┏━━

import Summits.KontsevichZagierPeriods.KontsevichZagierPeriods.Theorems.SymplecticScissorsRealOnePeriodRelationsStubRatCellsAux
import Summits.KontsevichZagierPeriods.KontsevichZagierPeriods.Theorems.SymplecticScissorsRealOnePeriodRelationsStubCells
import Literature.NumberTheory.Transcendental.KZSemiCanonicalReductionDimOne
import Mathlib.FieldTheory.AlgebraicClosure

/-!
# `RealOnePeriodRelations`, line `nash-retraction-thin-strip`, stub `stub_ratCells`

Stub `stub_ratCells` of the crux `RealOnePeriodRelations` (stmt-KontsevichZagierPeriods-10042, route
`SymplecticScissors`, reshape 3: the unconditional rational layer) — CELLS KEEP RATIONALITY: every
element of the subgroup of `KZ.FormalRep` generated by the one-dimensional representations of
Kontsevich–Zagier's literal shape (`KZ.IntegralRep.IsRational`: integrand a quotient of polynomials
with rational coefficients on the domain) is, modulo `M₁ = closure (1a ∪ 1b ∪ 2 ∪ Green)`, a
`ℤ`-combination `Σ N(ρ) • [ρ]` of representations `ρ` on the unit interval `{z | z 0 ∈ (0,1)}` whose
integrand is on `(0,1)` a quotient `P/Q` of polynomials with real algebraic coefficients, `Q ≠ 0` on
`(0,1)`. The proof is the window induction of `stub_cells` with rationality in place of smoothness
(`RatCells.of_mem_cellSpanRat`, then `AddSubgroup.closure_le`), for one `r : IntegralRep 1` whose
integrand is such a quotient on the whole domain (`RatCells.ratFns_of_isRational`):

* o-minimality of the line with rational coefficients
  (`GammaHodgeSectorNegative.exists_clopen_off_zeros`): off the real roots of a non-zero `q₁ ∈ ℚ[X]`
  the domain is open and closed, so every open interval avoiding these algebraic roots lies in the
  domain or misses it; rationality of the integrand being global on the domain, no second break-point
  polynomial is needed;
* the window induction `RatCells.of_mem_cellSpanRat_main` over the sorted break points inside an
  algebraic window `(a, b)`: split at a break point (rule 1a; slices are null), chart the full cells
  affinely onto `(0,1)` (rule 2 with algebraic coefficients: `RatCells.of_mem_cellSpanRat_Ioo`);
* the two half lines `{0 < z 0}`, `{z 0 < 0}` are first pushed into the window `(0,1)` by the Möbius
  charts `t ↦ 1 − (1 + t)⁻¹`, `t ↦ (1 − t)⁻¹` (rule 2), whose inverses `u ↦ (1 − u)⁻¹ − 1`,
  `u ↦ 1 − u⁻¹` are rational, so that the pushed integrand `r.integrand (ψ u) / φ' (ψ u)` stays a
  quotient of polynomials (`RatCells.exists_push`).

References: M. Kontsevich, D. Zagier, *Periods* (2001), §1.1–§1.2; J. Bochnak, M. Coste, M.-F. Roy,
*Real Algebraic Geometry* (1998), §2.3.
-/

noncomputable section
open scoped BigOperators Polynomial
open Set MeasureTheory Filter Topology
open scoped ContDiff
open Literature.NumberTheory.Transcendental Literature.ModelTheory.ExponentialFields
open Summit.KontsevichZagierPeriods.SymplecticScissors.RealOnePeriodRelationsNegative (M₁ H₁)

┗━━
┏━━

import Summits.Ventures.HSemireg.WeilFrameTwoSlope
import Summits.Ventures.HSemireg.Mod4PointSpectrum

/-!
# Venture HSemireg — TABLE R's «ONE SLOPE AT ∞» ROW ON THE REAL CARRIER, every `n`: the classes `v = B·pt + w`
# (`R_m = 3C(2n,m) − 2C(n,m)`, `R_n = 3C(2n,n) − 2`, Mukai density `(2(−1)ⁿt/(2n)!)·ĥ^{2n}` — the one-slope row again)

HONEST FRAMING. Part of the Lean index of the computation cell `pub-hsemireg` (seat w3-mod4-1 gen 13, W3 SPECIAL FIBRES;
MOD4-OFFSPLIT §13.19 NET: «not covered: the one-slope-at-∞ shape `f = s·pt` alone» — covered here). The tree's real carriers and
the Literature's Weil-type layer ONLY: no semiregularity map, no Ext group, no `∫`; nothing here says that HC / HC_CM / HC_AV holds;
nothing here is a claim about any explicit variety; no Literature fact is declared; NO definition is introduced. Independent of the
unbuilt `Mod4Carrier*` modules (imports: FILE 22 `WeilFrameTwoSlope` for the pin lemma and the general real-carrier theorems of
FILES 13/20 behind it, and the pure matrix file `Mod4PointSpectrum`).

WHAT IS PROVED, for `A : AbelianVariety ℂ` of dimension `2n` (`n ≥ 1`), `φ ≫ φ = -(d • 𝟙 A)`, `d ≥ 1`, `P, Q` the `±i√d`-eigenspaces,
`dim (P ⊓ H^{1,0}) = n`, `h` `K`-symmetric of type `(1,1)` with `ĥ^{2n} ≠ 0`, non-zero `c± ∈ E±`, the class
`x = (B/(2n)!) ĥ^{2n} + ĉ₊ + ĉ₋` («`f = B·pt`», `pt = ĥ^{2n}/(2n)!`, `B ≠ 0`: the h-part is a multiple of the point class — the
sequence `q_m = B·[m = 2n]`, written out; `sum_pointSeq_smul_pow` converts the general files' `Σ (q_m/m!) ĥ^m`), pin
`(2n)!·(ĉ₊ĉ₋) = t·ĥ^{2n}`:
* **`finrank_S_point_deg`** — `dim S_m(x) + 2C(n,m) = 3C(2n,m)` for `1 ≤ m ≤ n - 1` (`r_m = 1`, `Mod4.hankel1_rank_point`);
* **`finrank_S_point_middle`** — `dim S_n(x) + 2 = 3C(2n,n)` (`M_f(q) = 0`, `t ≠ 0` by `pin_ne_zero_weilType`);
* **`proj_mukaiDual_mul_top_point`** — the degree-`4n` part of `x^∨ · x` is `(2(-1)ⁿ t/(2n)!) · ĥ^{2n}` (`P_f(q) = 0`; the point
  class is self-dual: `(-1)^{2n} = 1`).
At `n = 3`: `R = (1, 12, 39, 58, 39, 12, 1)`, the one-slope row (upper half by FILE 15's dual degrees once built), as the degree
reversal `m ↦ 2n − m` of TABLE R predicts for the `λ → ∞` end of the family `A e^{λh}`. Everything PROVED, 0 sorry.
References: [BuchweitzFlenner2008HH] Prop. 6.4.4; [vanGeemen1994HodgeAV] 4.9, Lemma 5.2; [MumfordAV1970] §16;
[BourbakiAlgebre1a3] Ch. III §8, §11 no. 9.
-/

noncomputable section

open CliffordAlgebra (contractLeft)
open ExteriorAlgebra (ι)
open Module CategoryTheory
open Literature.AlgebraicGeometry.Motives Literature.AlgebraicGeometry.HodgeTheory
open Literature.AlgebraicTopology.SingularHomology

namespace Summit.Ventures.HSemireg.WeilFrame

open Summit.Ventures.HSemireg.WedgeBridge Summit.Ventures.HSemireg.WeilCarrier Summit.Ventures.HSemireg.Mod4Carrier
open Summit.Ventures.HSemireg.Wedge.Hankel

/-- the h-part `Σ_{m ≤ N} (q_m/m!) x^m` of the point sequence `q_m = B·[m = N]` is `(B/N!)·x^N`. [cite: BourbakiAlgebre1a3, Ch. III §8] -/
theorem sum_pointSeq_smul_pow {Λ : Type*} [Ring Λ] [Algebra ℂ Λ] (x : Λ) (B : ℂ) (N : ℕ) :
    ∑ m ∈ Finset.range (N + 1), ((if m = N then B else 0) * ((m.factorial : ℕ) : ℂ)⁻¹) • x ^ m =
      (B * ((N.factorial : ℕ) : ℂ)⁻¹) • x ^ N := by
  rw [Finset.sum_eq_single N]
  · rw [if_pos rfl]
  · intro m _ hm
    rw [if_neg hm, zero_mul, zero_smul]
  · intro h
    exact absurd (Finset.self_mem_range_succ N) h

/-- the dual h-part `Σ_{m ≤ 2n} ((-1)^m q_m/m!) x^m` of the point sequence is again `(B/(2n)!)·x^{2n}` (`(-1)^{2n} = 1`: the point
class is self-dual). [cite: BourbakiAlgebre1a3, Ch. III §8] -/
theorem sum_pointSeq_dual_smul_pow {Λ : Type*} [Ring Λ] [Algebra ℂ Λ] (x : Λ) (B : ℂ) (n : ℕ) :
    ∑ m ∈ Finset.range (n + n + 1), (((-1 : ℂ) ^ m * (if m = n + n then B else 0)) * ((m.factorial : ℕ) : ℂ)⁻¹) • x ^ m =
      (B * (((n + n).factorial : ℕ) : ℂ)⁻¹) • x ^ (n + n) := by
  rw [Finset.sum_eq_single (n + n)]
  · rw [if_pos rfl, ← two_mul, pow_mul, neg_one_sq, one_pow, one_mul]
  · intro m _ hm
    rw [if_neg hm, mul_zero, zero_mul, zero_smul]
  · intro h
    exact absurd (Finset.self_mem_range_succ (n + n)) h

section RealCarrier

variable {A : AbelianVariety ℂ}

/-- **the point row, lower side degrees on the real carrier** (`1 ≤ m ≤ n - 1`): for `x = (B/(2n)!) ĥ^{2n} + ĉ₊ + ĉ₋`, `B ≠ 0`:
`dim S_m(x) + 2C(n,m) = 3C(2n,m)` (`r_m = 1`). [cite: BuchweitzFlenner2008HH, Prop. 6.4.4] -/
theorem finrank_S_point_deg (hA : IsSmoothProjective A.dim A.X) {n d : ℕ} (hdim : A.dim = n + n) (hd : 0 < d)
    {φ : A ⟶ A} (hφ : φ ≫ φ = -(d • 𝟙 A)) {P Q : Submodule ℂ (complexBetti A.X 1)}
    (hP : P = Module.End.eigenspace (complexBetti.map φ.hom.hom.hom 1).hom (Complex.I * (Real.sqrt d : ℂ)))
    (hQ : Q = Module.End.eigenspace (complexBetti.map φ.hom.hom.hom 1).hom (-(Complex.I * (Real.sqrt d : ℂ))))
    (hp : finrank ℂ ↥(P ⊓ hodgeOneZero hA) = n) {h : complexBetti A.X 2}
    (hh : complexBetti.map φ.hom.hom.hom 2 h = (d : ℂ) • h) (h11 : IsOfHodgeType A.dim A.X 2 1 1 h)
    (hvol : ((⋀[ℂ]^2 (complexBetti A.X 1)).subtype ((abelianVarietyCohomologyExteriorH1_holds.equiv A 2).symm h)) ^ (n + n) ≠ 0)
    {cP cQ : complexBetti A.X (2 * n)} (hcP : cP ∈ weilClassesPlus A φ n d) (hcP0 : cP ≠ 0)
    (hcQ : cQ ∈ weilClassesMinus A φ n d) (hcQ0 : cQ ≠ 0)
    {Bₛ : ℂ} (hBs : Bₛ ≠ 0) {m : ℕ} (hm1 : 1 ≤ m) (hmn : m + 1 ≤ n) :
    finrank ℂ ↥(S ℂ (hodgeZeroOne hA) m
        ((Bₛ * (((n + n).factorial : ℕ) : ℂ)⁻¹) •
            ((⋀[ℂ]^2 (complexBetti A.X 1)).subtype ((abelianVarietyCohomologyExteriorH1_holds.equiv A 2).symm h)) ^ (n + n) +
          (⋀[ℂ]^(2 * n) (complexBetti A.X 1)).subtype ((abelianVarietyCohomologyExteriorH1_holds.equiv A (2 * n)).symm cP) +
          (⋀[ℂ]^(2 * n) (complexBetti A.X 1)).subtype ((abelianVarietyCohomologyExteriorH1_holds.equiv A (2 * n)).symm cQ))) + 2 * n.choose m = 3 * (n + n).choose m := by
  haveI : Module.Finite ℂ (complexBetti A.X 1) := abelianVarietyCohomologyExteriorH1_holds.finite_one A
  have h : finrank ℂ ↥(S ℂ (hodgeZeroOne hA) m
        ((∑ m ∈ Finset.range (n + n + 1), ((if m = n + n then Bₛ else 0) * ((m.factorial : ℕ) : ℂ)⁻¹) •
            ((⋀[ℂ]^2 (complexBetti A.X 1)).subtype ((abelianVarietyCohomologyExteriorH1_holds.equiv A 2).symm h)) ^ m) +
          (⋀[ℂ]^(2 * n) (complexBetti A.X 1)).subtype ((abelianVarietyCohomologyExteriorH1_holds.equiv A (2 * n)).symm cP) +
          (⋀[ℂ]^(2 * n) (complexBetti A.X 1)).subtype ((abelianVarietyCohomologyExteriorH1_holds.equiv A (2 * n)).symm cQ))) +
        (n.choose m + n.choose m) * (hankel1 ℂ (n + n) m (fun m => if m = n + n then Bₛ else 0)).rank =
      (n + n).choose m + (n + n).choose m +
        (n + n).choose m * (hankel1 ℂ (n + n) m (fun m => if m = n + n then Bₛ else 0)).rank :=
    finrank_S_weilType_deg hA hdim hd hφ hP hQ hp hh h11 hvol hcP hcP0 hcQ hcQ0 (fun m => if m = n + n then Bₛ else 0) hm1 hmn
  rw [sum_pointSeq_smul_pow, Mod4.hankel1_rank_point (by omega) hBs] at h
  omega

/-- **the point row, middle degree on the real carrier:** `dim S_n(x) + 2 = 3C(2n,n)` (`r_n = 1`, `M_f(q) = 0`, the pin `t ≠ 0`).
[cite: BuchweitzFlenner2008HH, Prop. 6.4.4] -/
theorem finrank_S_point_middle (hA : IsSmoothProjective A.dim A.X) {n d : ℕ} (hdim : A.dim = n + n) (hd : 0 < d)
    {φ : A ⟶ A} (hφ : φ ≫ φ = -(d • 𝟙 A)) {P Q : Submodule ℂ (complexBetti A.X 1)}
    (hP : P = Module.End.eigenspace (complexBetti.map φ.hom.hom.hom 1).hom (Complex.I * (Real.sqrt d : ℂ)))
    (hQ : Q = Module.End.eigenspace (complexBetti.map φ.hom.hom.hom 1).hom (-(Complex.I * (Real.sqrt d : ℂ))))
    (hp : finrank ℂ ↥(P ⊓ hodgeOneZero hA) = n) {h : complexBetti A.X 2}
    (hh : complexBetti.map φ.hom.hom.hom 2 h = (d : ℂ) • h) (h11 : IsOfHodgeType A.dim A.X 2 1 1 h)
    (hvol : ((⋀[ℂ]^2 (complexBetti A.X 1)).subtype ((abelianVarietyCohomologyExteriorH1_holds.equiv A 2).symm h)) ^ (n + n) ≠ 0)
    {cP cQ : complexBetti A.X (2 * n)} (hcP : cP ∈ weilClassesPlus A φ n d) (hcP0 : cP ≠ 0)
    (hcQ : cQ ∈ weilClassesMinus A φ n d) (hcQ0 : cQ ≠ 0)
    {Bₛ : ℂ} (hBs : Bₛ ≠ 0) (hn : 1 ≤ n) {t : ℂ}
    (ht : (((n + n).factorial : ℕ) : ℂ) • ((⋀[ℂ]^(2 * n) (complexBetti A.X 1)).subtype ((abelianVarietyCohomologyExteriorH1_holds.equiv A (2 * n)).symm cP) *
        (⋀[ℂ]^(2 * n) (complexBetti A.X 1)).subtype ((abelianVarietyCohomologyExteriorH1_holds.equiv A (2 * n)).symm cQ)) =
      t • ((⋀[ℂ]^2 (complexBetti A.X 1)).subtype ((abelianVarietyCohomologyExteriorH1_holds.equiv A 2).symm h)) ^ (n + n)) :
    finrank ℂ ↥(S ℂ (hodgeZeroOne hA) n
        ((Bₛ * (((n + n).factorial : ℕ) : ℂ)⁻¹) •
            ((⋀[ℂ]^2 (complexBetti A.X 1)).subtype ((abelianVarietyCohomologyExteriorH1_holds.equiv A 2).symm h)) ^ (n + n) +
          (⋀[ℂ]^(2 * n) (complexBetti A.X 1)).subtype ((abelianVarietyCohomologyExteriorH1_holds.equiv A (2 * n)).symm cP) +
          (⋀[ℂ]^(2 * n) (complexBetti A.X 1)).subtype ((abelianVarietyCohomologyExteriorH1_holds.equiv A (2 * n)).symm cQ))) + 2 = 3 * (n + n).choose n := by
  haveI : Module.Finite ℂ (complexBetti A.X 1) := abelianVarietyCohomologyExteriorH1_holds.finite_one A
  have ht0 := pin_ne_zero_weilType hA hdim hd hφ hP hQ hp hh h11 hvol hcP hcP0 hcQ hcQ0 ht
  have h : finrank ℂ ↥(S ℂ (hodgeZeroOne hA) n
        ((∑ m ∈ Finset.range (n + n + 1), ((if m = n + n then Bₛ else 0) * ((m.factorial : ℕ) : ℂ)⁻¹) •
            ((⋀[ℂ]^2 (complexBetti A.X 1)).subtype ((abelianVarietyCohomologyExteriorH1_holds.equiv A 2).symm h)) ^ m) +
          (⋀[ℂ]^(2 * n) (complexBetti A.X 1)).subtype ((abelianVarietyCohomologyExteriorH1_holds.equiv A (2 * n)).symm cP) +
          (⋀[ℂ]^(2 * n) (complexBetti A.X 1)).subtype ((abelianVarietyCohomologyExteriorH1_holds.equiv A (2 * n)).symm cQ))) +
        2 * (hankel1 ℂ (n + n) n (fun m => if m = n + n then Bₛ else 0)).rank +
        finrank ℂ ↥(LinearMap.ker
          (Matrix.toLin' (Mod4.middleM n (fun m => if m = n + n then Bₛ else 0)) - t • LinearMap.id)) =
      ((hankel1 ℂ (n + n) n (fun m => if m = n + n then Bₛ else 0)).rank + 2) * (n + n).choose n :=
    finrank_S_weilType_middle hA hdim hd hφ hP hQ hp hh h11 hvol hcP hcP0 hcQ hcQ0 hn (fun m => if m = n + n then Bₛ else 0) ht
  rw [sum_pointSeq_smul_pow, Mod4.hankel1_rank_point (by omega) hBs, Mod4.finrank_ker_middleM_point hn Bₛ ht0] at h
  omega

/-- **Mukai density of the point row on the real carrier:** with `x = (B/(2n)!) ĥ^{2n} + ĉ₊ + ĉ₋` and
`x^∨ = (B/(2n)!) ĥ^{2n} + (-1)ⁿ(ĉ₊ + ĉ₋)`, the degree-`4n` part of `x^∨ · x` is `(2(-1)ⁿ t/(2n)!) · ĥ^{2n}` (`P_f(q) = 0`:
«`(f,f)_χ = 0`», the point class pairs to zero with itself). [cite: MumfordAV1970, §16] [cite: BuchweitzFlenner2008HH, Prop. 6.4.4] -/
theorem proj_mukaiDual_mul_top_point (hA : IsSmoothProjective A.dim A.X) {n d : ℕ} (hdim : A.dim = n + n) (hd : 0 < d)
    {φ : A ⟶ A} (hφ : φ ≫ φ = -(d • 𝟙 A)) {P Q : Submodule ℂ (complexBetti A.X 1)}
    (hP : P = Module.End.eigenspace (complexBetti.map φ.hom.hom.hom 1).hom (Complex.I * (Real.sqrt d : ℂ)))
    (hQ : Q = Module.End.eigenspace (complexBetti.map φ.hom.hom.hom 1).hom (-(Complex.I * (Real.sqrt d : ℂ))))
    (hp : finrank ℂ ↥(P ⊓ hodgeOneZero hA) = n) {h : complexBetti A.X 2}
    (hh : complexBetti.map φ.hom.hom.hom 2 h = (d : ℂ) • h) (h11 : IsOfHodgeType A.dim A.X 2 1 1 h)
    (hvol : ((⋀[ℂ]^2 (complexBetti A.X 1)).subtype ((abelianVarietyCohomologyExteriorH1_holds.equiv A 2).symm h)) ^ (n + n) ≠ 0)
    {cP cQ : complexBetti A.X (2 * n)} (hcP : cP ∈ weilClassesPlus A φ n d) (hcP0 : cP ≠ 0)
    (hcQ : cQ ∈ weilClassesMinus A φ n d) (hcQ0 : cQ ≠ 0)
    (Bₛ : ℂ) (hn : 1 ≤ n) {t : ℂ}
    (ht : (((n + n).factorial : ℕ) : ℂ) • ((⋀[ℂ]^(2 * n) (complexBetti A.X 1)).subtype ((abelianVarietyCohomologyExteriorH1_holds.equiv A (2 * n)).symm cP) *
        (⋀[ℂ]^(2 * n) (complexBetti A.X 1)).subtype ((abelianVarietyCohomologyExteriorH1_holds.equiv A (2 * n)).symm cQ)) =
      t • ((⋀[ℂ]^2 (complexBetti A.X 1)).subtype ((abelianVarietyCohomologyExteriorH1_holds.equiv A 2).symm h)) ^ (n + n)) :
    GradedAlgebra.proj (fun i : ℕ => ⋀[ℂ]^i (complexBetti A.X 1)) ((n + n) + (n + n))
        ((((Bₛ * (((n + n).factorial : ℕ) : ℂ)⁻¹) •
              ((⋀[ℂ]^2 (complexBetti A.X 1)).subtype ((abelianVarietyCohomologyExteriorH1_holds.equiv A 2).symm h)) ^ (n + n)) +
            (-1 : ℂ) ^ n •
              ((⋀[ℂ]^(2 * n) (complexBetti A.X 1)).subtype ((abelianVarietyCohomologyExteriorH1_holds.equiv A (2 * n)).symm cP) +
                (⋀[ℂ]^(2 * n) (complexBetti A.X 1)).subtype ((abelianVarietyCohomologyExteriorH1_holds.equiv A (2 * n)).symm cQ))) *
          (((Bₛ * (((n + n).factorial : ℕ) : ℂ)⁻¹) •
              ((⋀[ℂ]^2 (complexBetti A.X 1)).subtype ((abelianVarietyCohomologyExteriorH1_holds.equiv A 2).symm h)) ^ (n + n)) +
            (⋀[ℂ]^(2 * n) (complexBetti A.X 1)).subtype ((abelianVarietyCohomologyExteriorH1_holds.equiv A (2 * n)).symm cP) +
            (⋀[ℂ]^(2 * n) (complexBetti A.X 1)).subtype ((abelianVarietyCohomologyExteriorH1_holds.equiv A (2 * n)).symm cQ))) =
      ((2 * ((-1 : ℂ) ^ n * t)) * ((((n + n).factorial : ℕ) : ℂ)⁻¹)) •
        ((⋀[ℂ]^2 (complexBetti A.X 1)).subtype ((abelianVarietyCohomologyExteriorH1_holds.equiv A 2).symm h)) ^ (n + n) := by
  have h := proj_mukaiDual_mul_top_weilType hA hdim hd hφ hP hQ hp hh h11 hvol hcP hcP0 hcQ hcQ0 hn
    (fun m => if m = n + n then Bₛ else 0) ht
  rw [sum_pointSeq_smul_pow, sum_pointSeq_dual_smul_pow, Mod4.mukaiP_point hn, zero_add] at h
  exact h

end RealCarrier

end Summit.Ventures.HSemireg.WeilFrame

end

┗━━

WHAT THE TASK ASKS: Given the records above, reproduce precisely and only the lines between the line holding "rw [if_pos rfl]" and the line holding "exact absurd (Finset.self_mem_range_succ (n", inclusive.

ANSWER TO THIS EXERCISE:
  · rw [if_pos rfl]
  · intro m _ hm
    rw [if_neg hm, zero_mul, zero_smul]
  · intro h
    exact absurd (Finset.self_mem_range_succ N) h

/-- the dual h-part `Σ_{m ≤ 2n} ((-1)^m q_m/m!) x^m` of the point sequence is again `(B/(2n)!)·x^{2n}` (`(-1)^{2n} = 1`: the point
class is self-dual). [cite: BourbakiAlgebre1a3, Ch. III §8] -/
theorem sum_pointSeq_dual_smul_pow {Λ : Type*} [Ring Λ] [Algebra ℂ Λ] (x : Λ) (B : ℂ) (n : ℕ) :
    ∑ m ∈ Finset.range (n + n + 1), (((-1 : ℂ) ^ m * (if m = n + n then B else 0)) * ((m.factorial : ℕ) : ℂ)⁻¹) • x ^ m =
      (B * (((n + n).factorial : ℕ) : ℂ)⁻¹) • x ^ (n + n) := by
  rw [Finset.sum_eq_single (n + n)]
  · rw [if_pos rfl, ← two_mul, pow_mul, neg_one_sq, one_pow, one_mul]
  · intro m _ hm
    rw [if_neg hm, mul_zero, zero_mul, zero_smul]
  · intro h
    exact absurd (Finset.self_mem_range_succ (n + n)) h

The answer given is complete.